POLLUTION: Report says area has improved over past few years.

Los Angeles retained the title of worst air in the nation - but the region has markedly improved, according to a report to be released today by the American Lung Association.

The advocacy organization doles out letter grades each year to the dirtiest and cleanest counties and cities in the nation, with Los Angeles earning an F in all categories and landing at the top of the list of worst air pollution in the country.

The good news, however, is that the region has reduced its average number of high ozone days from 189.5 in 2000 to 91.5 in the 2007-2009 State of the Air report.

"Many cities, including Los Angeles, had the fewest number of bad air days in this report since we began tracking this," said Bonnie Holmes-Gen, senior policy director for the American Lung Association in California.

That's little consolation to Jesse Marquez, a lifelong Wilmington resident who lives four blocks from the Port of Los Angeles.
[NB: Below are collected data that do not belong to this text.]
import Mathlib
import Summits.ValiantsHypothesis.ValiantsHypothesis.Theorems.GrenetZeonPolySizeQPAlgebraBlockNormalFormGeneral
import Summits.ValiantsHypothesis.ValiantsHypothesis.Theorems.GrenetZeonPolySizeQPAlgebraResidualCorankTwoBlock
import Summits.ValiantsHypothesis.ValiantsHypothesis.Theorems.GrenetZeonPolySizeQPAlgebraAdjugateLengthDiagonal
import HarnessLib

/-!
# Crux `GrenetZeon.PolySizeQPAlgebra` (stmt-ValiantsHypothesis-8064), line `vbp-slice-dealg` —
# the Hessian rank at a block normal form `diag(1_κ, S)` of ANY residual corank: `rank ≤ G + |κ|·AL`

`…ResidualCorankTwoBlock` bounds the Hessian of `λ(det A)` at a point with value matrix `diag(1_κ, S)`,
`S ∈ Mat₂`, `det S = 0`, by splitting the closed form into a symmetrised `2 × 2` form (the "graph lemma",
`4·dim R`) and `|κ|` pairs of bilinear read-outs through `adj S`, `(adj S)ᵀ` (lengths of the column / row
modules of `adj S`, inequality `AL(2)`).  With the closed form for residual blocks of any size
(`eval_pderiv_pderiv_det_blockNormalForm_general`, `…BlockNormalFormGeneral`) the same splitting holds for
every `q`; this file records it BY NAME, with the two counts of the hand memos as explicit inputs:

* `rank_hess0_transl_le_of_blockNormalForm_general` — **at `A(p) = diag(1_κ, S)`, `S ∈ Mat_q(R)`,
  `det S = 0`: `rank Hess λ(det A)(p) ≤ rank G + |κ| · (ℓ Col(adj S) + ℓ Row(adj S))`**, where `G` is the
  symmetrised `q × q` form `(s,t) ↦ λ(tr X₁₁·tr(adj S·Y₂₂) + tr Y₁₁·tr(adj S·X₂₂) + Σ_{r≠r'} det(S | row r ←
  (Y₂₂)_r, row r' ← (X₂₂)_{r'}))` (memo: `T₁ + T₂ + T₃ + T₄`) and the read-outs are the second polarisation
  `T₅`.  So the type-independent bound `2·dim R·(|κ| + q)` at such a point follows from
  `AL(q)`: `ℓ Col(adj S) + ℓ Row(adj S) ≤ 2 dim R` and `G(q)`: `rank G ≤ 2q·dim R`
  (`rank_hess0_transl_le_of_blockNormalForm_general_of_AL`).
* `rank_hess0_transl_le_of_blockNormalForm_diagonal` — for a DIAGONAL residual block `AL(q)` is a theorem
  (`finrank_range_adjugate_diagonal_le`, `…AdjugateLengthDiagonal`): `rank ≤ rank G + 2|κ|·dim R`.

Exact computations (hand folder `calc/hessform.py`: `R = ℂ[ε]/ε⁴, ℂ[ε]/ε⁵`, the `(1,2,1,1)` type
`ℂ[x,y]/(xy, y²-x³)`, `q = 3`, `κ = 2`) find both counts attained with equality at points of minimal
vanishing (`rank = 2·dim R·n` there), so the split is sharp.  HONEST FRAMING: bookkeeping of a conditional
count; `AL(q)` (`q ≥ 3`, non-diagonal blocks) and `G(q)` remain inputs; no stub of the line is closed;
VP ≠ VNP is not moved.

References: T. Mignon, N. Ressayre, IMRN 2004:79, §2 [MignonRessayre2004].
-/

noncomputable section

open MvPolynomial Matrix
open Literature.Computability.AlgebraicComplexity

-- single-conjunct layout `Summits/ValiantsHypothesis/ValiantsHypothesis`: duplicated namespace by design
set_option linter.dupNamespace false

namespace Summit.ValiantsHypothesis.ValiantsHypothesis.Theorems.GrenetZeonPolySizeQPAlgebra

section RankGeneral

variable {R : Type*} [CommRing R] [Algebra ℂ R] [Module.Finite ℂ R]
variable {σ : Type*} [Fintype σ] [DecidableEq σ] {κ : Type*} [Fintype κ] [DecidableEq κ]

omit [Algebra ℂ R] [Module.Finite ℂ R] [Fintype σ] [DecidableEq σ] [DecidableEq κ] in
/-- The second polarisation `tr(adj S · (-(X₂₁Y₁₂ + Y₂₁X₁₂)))` as `|κ|` pairs of bilinear read-outs through
`(adj S)ᵀ` and `adj S`. [folklore] -/
theorem trace_adjugate_mul_neg_eq_sums {q : ℕ} (S : Matrix (Fin q) (Fin q) R)
    (X Y : Matrix (κ ⊕ Fin q) (κ ⊕ Fin q) R) :
    (S.adjugate * -(X.toBlocks₂₁ * Y.toBlocks₁₂ + Y.toBlocks₂₁ * X.toBlocks₁₂)).trace =
      -((∑ c, (fun b => X.toBlocks₂₁ b c) ⬝ᵥ (S.adjugateᵀ *ᵥ fun a => Y.toBlocks₁₂ c a)) +
        ∑ c, (fun a => X.toBlocks₁₂ c a) ⬝ᵥ (S.adjugate *ᵥ fun b => Y.toBlocks₂₁ b c)) := by
  rw [Matrix.mul_neg, Matrix.trace_neg, Matrix.mul_add, Matrix.trace_add,
    trace_mul_mul_eq_sum_dotProduct, trace_mul_mul_eq_sum_dotProduct]
  congr 1; congr 1
  exact Finset.sum_congr rfl fun c _ => dotProduct_mulVec_eq_dotProduct_transpose_mulVec _ _ _

/-- **Hessian rank at a block normal form of any residual corank: `rank ≤ rank G + |κ|·(ℓ Col + ℓ Row)`.**
Let `R` be a finite-dimensional commutative `ℂ`-algebra, `λ : R → ℂ` linear, `A` a square matrix of affine
forms over `R[x_σ]` indexed by `κ ⊕ Fin q` with `A(p) = diag(1_κ, S)`, `det S = 0`, `F = λ(det A)`
coefficientwise, and `X_s = ∂_s A(p)`.  If the symmetrised `q × q` form
`G = ((s,t) ↦ λ(tr (X_s)₁₁ · tr(adj S·(X_t)₂₂) + tr (X_t)₁₁ · tr(adj S·(X_s)₂₂)
  + Σ_r Σ_{r'≠r} det(S | row r ← ((X_t)₂₂)_r, row r' ← ((X_s)₂₂)_{r'})))` has rank `≤ g`, then
`rank Hess F(p) ≤ g + |κ| · (dim_ℂ Col(adj S) + dim_ℂ Row(adj S))`
(`eval_pderiv_pderiv_det_blockNormalForm_general`; the `det S`-term vanishes; the second polarisation is
`|κ|` pairs of read-outs through `adj S`, `(adj S)ᵀ`, `rank_dotProduct_mulVec_readOut_le`).
[cite: MignonRessayre2004, §2] -/
theorem rank_hess0_transl_le_of_blockNormalForm_general {q : ℕ} (l : R →ₗ[ℂ] ℂ)
    (A : Matrix (κ ⊕ Fin q) (κ ⊕ Fin q) (MvPolynomial σ R)) (F : MvPolynomial σ ℂ)
    (hA : ∀ a b, (A a b).totalDegree ≤ 1) (hF : ∀ d, l (coeff d A.det) = coeff d F)
    (p : σ → ℂ) (S : Matrix (Fin q) (Fin q) R)
    (hB : A.map (eval fun i => algebraMap ℂ R (p i)) = Matrix.fromBlocks 1 0 0 S) (hS : S.det = 0)
    (Xf : σ → Matrix (κ ⊕ Fin q) (κ ⊕ Fin q) R)
    (hXf : ∀ s, (A.map fun a => eval (fun i => algebraMap ℂ R (p i)) (pderiv s a)) = Xf s) {g : ℕ}
    (hG : (Matrix.of fun s t : σ => l ((Xf s).toBlocks₁₁.trace * (S.adjugate * (Xf t).toBlocks₂₂).trace +
        (Xf t).toBlocks₁₁.trace * (S.adjugate * (Xf s).toBlocks₂₂).trace +
        ∑ r, ∑ r', if r' = r then 0 else
          ((S.updateRow r ((Xf t).toBlocks₂₂ r)).updateRow r' ((Xf s).toBlocks₂₂ r')).det)).rank ≤ g) :
    (hess0 (transl p F)).rank ≤ g + Fintype.card κ *
      (Module.finrank ℂ (LinearMap.range (S.adjugate.mulVecLin.restrictScalars ℂ)) +
        Module.finrank ℂ (LinearMap.range (S.adjugateᵀ.mulVecLin.restrictScalars ℂ))) := by
  classical
  set x : σ → R := fun i => algebraMap ℂ R (p i) with hx
  -- the entries of the Hessian (the `det S`-term vanishes)
  have hE : ∀ s t, hess0 (transl p F) s t =
      l ((S.adjugate * -((Xf s).toBlocks₂₁ * (Xf t).toBlocks₁₂ +
            (Xf t).toBlocks₂₁ * (Xf s).toBlocks₁₂)).trace +
          (∑ r, ∑ r', if r' = r then 0 else
            ((S.updateRow r ((Xf t).toBlocks₂₂ r)).updateRow r' ((Xf s).toBlocks₂₂ r')).det) +
          (Xf s).toBlocks₁₁.trace * (S.adjugate * (Xf t).toBlocks₂₂).trace +
          (Xf t).toBlocks₁₁.trace * (S.adjugate * (Xf s).toBlocks₂₂).trace) := by
    intro s t
    rw [hess0_transl_readOut l hF p s t,
      eval_pderiv_pderiv_det_blockNormalForm_general x s t A hA S hB (Xf s) (Xf t) (hXf s) (hXf t), hS,
      mul_zero, add_zero]
  -- the pieces
  set G : Matrix σ σ ℂ := Matrix.of fun s t : σ =>
    l ((Xf s).toBlocks₁₁.trace * (S.adjugate * (Xf t).toBlocks₂₂).trace +
      (Xf t).toBlocks₁₁.trace * (S.adjugate * (Xf s).toBlocks₂₂).trace +
      ∑ r, ∑ r', if r' = r then 0 else
        ((S.updateRow r ((Xf t).toBlocks₂₂ r)).updateRow r' ((Xf s).toBlocks₂₂ r')).det) with hGdef
  set H₃ : κ → Matrix σ σ ℂ := fun c => Matrix.of fun s t =>
    l ((fun b => (Xf s).toBlocks₂₁ b c) ⬝ᵥ (S.adjugateᵀ *ᵥ fun a => (Xf t).toBlocks₁₂ c a)) with hH₃
  set H₄ : κ → Matrix σ σ ℂ := fun c => Matrix.of fun s t =>
    l ((fun a => (Xf s).toBlocks₁₂ c a) ⬝ᵥ (S.adjugate *ᵥ fun b => (Xf t).toBlocks₂₁ b c)) with hH₄
  have hH : hess0 (transl p F) = G + -(∑ c, H₃ c) + -(∑ c, H₄ c) := by
    ext s t
    rw [hE s t, trace_adjugate_mul_neg_eq_sums, Matrix.add_apply, Matrix.add_apply, Matrix.neg_apply,
      Matrix.neg_apply, Matrix.sum_apply, Matrix.sum_apply]
    simp only [hGdef, hH₃, hH₄, Matrix.of_apply, map_add, map_neg, map_sum]
    ring
  -- ranks of the pieces
  have h3 : ∀ c, (H₃ c).rank ≤
      Module.finrank ℂ (LinearMap.range (S.adjugateᵀ.mulVecLin.restrictScalars ℂ)) := fun c =>
    rank_dotProduct_mulVec_readOut_le l S.adjugateᵀ _ _
  have h4 : ∀ c, (H₄ c).rank ≤
      Module.finrank ℂ (LinearMap.range (S.adjugate.mulVecLin.restrictScalars ℂ)) := fun c =>
    rank_dotProduct_mulVec_readOut_le l S.adjugate _ _
  have h3s : (∑ c, H₃ c).rank ≤ Fintype.card κ *
      Module.finrank ℂ (LinearMap.range (S.adjugateᵀ.mulVecLin.restrictScalars ℂ)) := by
    refine (rank_sum_le _ _).trans ?_
    calc ∑ c, (H₃ c).rank ≤ ∑ _c : κ,
        Module.finrank ℂ (LinearMap.range (S.adjugateᵀ.mulVecLin.restrictScalars ℂ)) :=
          Finset.sum_le_sum fun c _ => h3 c
      _ = _ := by rw [Finset.sum_const, Finset.card_univ, smul_eq_mul]
  have h4s : (∑ c, H₄ c).rank ≤ Fintype.card κ *
      Module.finrank ℂ (LinearMap.range (S.adjugate.mulVecLin.restrictScalars ℂ)) := by
    refine (rank_sum_le _ _).trans ?_
    calc ∑ c, (H₄ c).rank ≤ ∑ _c : κ,
        Module.finrank ℂ (LinearMap.range (S.adjugate.mulVecLin.restrictScalars ℂ)) :=
          Finset.sum_le_sum fun c _ => h4 c
      _ = _ := by rw [Finset.sum_const, Finset.card_univ, smul_eq_mul]
  have hGr : G.rank ≤ g := hG
  rw [hH]
  refine (rank_add_le _ _).trans ?_
  refine (Nat.add_le_add (rank_add_le _ _) le_rfl).trans ?_
  rw [rank_neg_eq, rank_neg_eq]
  nlinarith [hGr, h3s, h4s]

/-- **With `AL(q)` as input:** if moreover `dim_ℂ Col(adj S) + dim_ℂ Row(adj S) ≤ 2·dim_ℂ R` then
`rank Hess F(p) ≤ g + 2·|κ|·dim_ℂ R`. [cite: MignonRessayre2004, §2] -/
theorem rank_hess0_transl_le_of_blockNormalForm_general_of_AL {q : ℕ} (l : R →ₗ[ℂ] ℂ)
    (A : Matrix (κ ⊕ Fin q) (κ ⊕ Fin q) (MvPolynomial σ R)) (F : MvPolynomial σ ℂ)
    (hA : ∀ a b, (A a b).totalDegree ≤ 1) (hF : ∀ d, l (coeff d A.det) = coeff d F)
    (p : σ → ℂ) (S : Matrix (Fin q) (Fin q) R)
    (hB : A.map (eval fun i => algebraMap ℂ R (p i)) = Matrix.fromBlocks 1 0 0 S) (hS : S.det = 0)
    (Xf : σ → Matrix (κ ⊕ Fin q) (κ ⊕ Fin q) R)
    (hXf : ∀ s, (A.map fun a => eval (fun i => algebraMap ℂ R (p i)) (pderiv s a)) = Xf s) {g : ℕ}
    (hG : (Matrix.of fun s t : σ => l ((Xf s).toBlocks₁₁.trace * (S.adjugate * (Xf t).toBlocks₂₂).trace +
        (Xf t).toBlocks₁₁.trace * (S.adjugate * (Xf s).toBlocks₂₂).trace +
        ∑ r, ∑ r', if r' = r then 0 else
          ((S.updateRow r ((Xf t).toBlocks₂₂ r)).updateRow r' ((Xf s).toBlocks₂₂ r')).det)).rank ≤ g)
    (hAL : Module.finrank ℂ (LinearMap.range (S.adjugate.mulVecLin.restrictScalars ℂ)) +
        Module.finrank ℂ (LinearMap.range (S.adjugateᵀ.mulVecLin.restrictScalars ℂ)) ≤
      2 * Module.finrank ℂ R) :
    (hess0 (transl p F)).rank ≤ g + 2 * Fintype.card κ * Module.finrank ℂ R := by
  have h := rank_hess0_transl_le_of_blockNormalForm_general l A F hA hF p S hB hS Xf hXf hG
  have hk : Fintype.card κ *
      (Module.finrank ℂ (LinearMap.range (S.adjugate.mulVecLin.restrictScalars ℂ)) +
        Module.finrank ℂ (LinearMap.range (S.adjugateᵀ.mulVecLin.restrictScalars ℂ))) ≤
      Fintype.card κ * (2 * Module.finrank ℂ R) := Nat.mul_le_mul_left _ hAL
  nlinarith [h, hk]

/-- **Diagonal residual blocks: `AL(q)` discharged.**  At `A(p) = diag(1_κ, diag(v))` with `∏ v_i = 0`:
`rank Hess F(p) ≤ g + 2·|κ|·dim_ℂ R`, `g` a bound for the symmetrised form `G`
(`finrank_range_adjugate_diagonal_le`). [cite: MignonRessayre2004, §2] -/
theorem rank_hess0_transl_le_of_blockNormalForm_diagonal {q : ℕ} (l : R →ₗ[ℂ] ℂ)
    (A : Matrix (κ ⊕ Fin q) (κ ⊕ Fin q) (MvPolynomial σ R)) (F : MvPolynomial σ ℂ)
    (hA : ∀ a b, (A a b).totalDegree ≤ 1) (hF : ∀ d, l (coeff d A.det) = coeff d F)
    (p : σ → ℂ) (v : Fin q → R)
    (hB : A.map (eval fun i => algebraMap ℂ R (p i)) = Matrix.fromBlocks 1 0 0 (Matrix.diagonal v))
    (hv : (Matrix.diagonal v).det = 0) (Xf : σ → Matrix (κ ⊕ Fin q) (κ ⊕ Fin q) R)
    (hXf : ∀ s, (A.map fun a => eval (fun i => algebraMap ℂ R (p i)) (pderiv s a)) = Xf s) {g : ℕ}
    (hG : (Matrix.of fun s t : σ => l ((Xf s).toBlocks₁₁.trace *
        ((Matrix.diagonal v).adjugate * (Xf t).toBlocks₂₂).trace +
        (Xf t).toBlocks₁₁.trace * ((Matrix.diagonal v).adjugate * (Xf s).toBlocks₂₂).trace +
        ∑ r, ∑ r', if r' = r then 0 else
          (((Matrix.diagonal v).updateRow r ((Xf t).toBlocks₂₂ r)).updateRow r'
            ((Xf s).toBlocks₂₂ r')).det)).rank ≤ g) :
    (hess0 (transl p F)).rank ≤ g + 2 * Fintype.card κ * Module.finrank ℂ R := by
  classical
  refine rank_hess0_transl_le_of_blockNormalForm_general_of_AL l A F hA hF p (Matrix.diagonal v) hB hv
    Xf hXf hG ?_
  have hT : (Matrix.diagonal v).adjugateᵀ = (Matrix.diagonal v).adjugate := by
    rw [Matrix.adjugate_diagonal, Matrix.diagonal_transpose]
  rw [hT, ← two_mul]
  exact Nat.mul_le_mul_left 2 (finrank_range_adjugate_diagonal_le v hv)

end RankGeneral

end Summit.ValiantsHypothesis.ValiantsHypothesis.Theorems.GrenetZeonPolySizeQPAlgebra

end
A 2009 University of California study found children living and attending schools in this area suffer disproportionately high rates of pollution-related asthma.

"The air in Wilmington is terrible," said Marquez, who 10 years ago founded an organization called Coalition for a Safe Environment. "It always smells. The closer you live to the port, the worse it is. I think the people here have sort of grown accustomed to breathing it."
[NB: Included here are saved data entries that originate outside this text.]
/-!
# `Balaban1983to89.B4Eq47Expansion` — T. Bałaban, *Regularity and decay of lattice Green's functions*, Commun. Math.
# Phys. **89** (1983) 571–597 [Balaban1983RegularityDecay], §4 p. 590 [PDF 20]: **the expansion of the left side of
# (4.7) with respect to `A′`** — «We expand the expression on the left hand side of (4.7) with respect to A′ … and we
# separate terms of first order in e» — as EXACT IDENTITIES on the actual objects (the operator (1.6), its Green's
# function, the averaging operators (1.4)): the difference of the left sides of (4.7) at two backgrounds, the remainder
# after the first-order term (4.8), and the second-order structure of `H(A₀+A′) − H(A₀) − Ḣ`; plus the variational
# bound through which «Using Lemma 2.1» controls the genuinely second-order term

statement-level skeleton of published theorems with citation tags; proofs where landed; nothing here is a claim about the Yang–Mills mass gap

PDF held: `paper:balaban1983-cmp89-regularity-decay` (render `run/shared/lean/pub/pub-balaban/b2b-balaban-ref1/pages/
1983-cmp89-regularity-decay/1983-cmp89-regularity-decay-p020-x2.png`, READ AS IMAGE; journal page = PDF page + 570).

CITATION HEADER (lean-in-tree rule).  lit-balaban cell (HOME `run/shared/lean/pub/lit-balaban/`), block B4 (fold
owner r01), SKELETON row **`B4.Eq4.11`** ((4.8)–(4.13)), the row's LAST OPEN HYPOTHESIS: the second-order remainder
bound `hR` of r01's `B4Ineq410GaugeOut.ineq411` / r04's `B4Ineq410FirstOrder.ineq411_box` («the remaining terms can be
easily estimated by O(e²p²(e))(|φ(x)|² + |φ(x′)|²)»).  This file is the ALGEBRAIC half of that step (what exactly «the
remaining terms» are); the estimate itself is the object of a follow-up file.  Written by the block's second reader,
unit `lit-balaban-r04` gen 12.  Inputs USED BY NAME, not re-proved: `B4GaugeCovariance` (the operators (1.3)–(1.6):
`bondDiff`, `covLap`, `avgOp`, `projOp`, `b4Op`, `b4Green`, `fieldLink`, `contourTrans`), `B4Eq12ExpFlow.expFlow`
((1.2)), `B4Eq48FirstOrder` (`phiK0 = φ^{(k)}`, the derivatives `dT`/`dD`/`dLap`/`dH`, `firstOrder48` = (4.8),
`hasDerivAt_lhs47`, `raw_eq_envelope`), r01's `B4Ineq410GaugeOut.lhs47`/`qgq` (the left side of (4.7)).

## THE PRINT (verbatim, p. 590 [PDF 20]; `≦` written `≤`)

*"We will transform the left hand side of (4.7). Using the regularity condition for A, we write A = A₀ + A′ on Δ(x,x′)
with A₀ constant and A′ satisfying the bounds |A′|, |∂^η_μA′| ≤ O(1)p(e). We expand the expression on the left hand
side of (4.7) with respect to A′ using (I.3.15), (I.3.44), and we separate terms of first order in e. Using Lemma 2.1
the remaining terms can be easily estimated by O(e²p²(e))(|φ(x)|² + |φ(x′)|²). Now let us consider the terms of first
order. … Denoting φ^{(k)} = a_kG_k(Δ(x,x′),A₀)Q_k^*(A₀)φ, we have the following expression [(4.8)]"* — the left side
of (4.7) being `a_k|φ(x)|² + a_k|φ(x′)|² − a_k²⟨φ, Q_k(A)G_k(Δ(x,x′),A)Q_k^*(A)φ⟩` ((4.7), p. 590).

## WHAT IS CERTIFIED (kernel theorems; zero `sorry`, standard axioms; no `Prop`-valued statement is introduced)

Notation (any finite carrier `X`, block labels `Y`, colour index `ι`; any `OrthFlow`, resp. the flow `e^{tq}` of (1.2)
where derivatives enter): `H_i = H(A_i)` the operator (1.6) (`b4Op`), `G_i = H_i⁻¹` (`b4Green`), `Q_i = Q_k(A_i)`
(`avgOp` with the outer weights `qout` where it meets `φ`, the inner weights `qin` inside `H`), `p_i = Q_iᵀφ`,
`u_i = G_ip_i` (`uFld`; `φ^{(k)} = a_ku₀`), `D_i = D_{xy}(A_i)` the covariant bond difference (1.3) (`bondDiff`),
`Ḣ, Ḋ, Q̇` the `t`-derivatives at `0` along `A₀ + tA′` (`B4Eq48FirstOrder.dH/dD/avgOp·dT`), and the RESIDUAL
`r = (Q₁ − Q₀)ᵀφ − (H₁ − H₀)u₀` (`resid`).
* §1 `uFld_sub_uFld` — `u₁ − u₀ = G₁r` (resolvent identity); **`lhs47_sub_lhs47`** — for ANY two fields `A₀, A₁` at
  which (1.6) is invertible and every `φ`:
  `LHS(4.7)(A₁) − LHS(4.7)(A₀) = −a_k²·[⟨r, G₁r⟩ + 2⟨u₀, (Q₁ − Q₀)ᵀφ⟩ − ⟨u₀, (H₁ − H₀)u₀⟩]` (exact; uses only
  `H₁ᵀ = H₁`, `H_iu_i = p_i`).
* §2 `firstOrder48_envelope` — (4.8) `= a_k²⟨u₀, Ḣu₀⟩ − 2a_k²⟨u₀, Q̇ᵀφ⟩`; **`remainder411_eq`** — THE REMAINDER:
  `LHS(4.7)(A₀+A′) − LHS(4.7)(A₀) − (4.8) = −a_k²·[⟨r, G_k(Δ,A₀+A′)r⟩ + 2⟨u₀, (Q₁ − Q₀ − Q̇)ᵀφ⟩ − ⟨u₀, (H₁ − H₀ − Ḣ)u₀⟩]`.
* §3 the second-order structure: `b4Op_sub_sub_dH` — `H₁ − H₀ − Ḣ = Σ_{x,y} c(x,y)[(D₁−D₀)ᵀ(D₁−D₀) + D₀ᵀ(D₁−D₀−Ḋ) +
  (D₁−D₀−Ḋ)ᵀD₀] + a[(Q₁−Q₀)ᵀ(Q₁−Q₀) + Q₀ᵀ(Q₁−Q₀−Q̇) + (Q₁−Q₀−Q̇)ᵀQ₀]` (the mass term cancels) and its quadratic form
  `form_b4Op_sub_sub_dH` (`Σ c[|(D₁−D₀)u|² + 2⟨D₀u,(D₁−D₀−Ḋ)u⟩] + a[|(Q₁−Q₀)u|² + 2⟨Q₀u,(Q₁−Q₀−Q̇)u⟩]`); the
  first-order (polarised) forms `b4Op_sub_eq` (`H₁ − H₀ = Σ c[(D₁−D₀)ᵀD₁ + D₀ᵀ(D₁−D₀)] + a[(Q₁−Q₀)ᵀQ₁ + Q₀ᵀ(Q₁−Q₀)]`, any
  flow) and `form_b4Op_sub` (the bilinear form `⟨u, (H₁−H₀)y⟩`, every summand carrying ONE difference of link
  variables — the shape in which `⟨r, y⟩` is estimated); the ring identities `transpose_mul_sub_split`/`…split₁`.
* §4 `dotProduct_inv_mulVec_le_of_forall` — if `2⟨r,y⟩ − ⟨y,Hy⟩ ≤ M` for all `y` then `⟨r, H⁻¹r⟩ ≤ M` (invertible
  `H`); `dotProduct_inv_mulVec_nonneg` — `0 ≤ ⟨r, H⁻¹r⟩` for positive definite `H` (so `|⟨r, G₁r⟩| ≤ M`): the device by
  which the uniform positivity (1.8) of `H(A₀+A′)` (Lemma 2.1's input, `B4Lower18Regular`) bounds the second-order term
  without an operator norm of `G₁` against the (large) `ℓ²`-norm of `r`.

## HONEST SCOPE

(i) EXACT ALGEBRA ONLY: no smallness of `A′`, no estimate — the bound `O(e²p²(e))(|φ(x)|² + |φ(x′)|²)` of the three
brackets of `remainder411_eq` on the two-block box (the hypothesis `hR` of `ineq411`/`ineq411_box`) is NOT proved here.
(ii) The print expands «using (I.3.15), (I.3.44)» (the perturbative formulae of paper I); this file expands directly by
the resolvent identity — the same terms, organised as `(first order) + (remainder)` rather than as a power series; the
identification of the first-order part with the printed (4.8) is `B4Eq48FirstOrder.hasDerivAt_lhs47` (used in
`firstOrder48_envelope`).  (iii) `A₀` is not assumed constant and `Δ(x,x′)` is not assumed a two-block box: the
identities hold on every finite carrier; the box enters only with the estimates.  (iv) Symmetry of (1.6)
(`B4Lemma22DualL1.b4Op_transpose`, re-derived inline to keep the import list at `B4Eq48FirstOrder`) is the only
structural input.
-/

namespace Literature.MathematicalPhysics.QuantumFieldTheory.Balaban1983to89.B4Eq47Expansion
Wilmington, parts of Long Beach, Carson, San Pedro and other county areas are

situated in a hub of pollution from oil refineries and the twin ports of Los Angeles and Long Beach, where hundreds of diesel trucks come and go each day.

The biggest contributors to bad air, health officials said, are indeed fuel emissions from cars, trucks, trains and buses, along with stationary sources such as the refineries and factories.

"What we really need is to transition away from petroleum fuels," Holmes-Gen said. "The movement of goods and other mobile sources are really key."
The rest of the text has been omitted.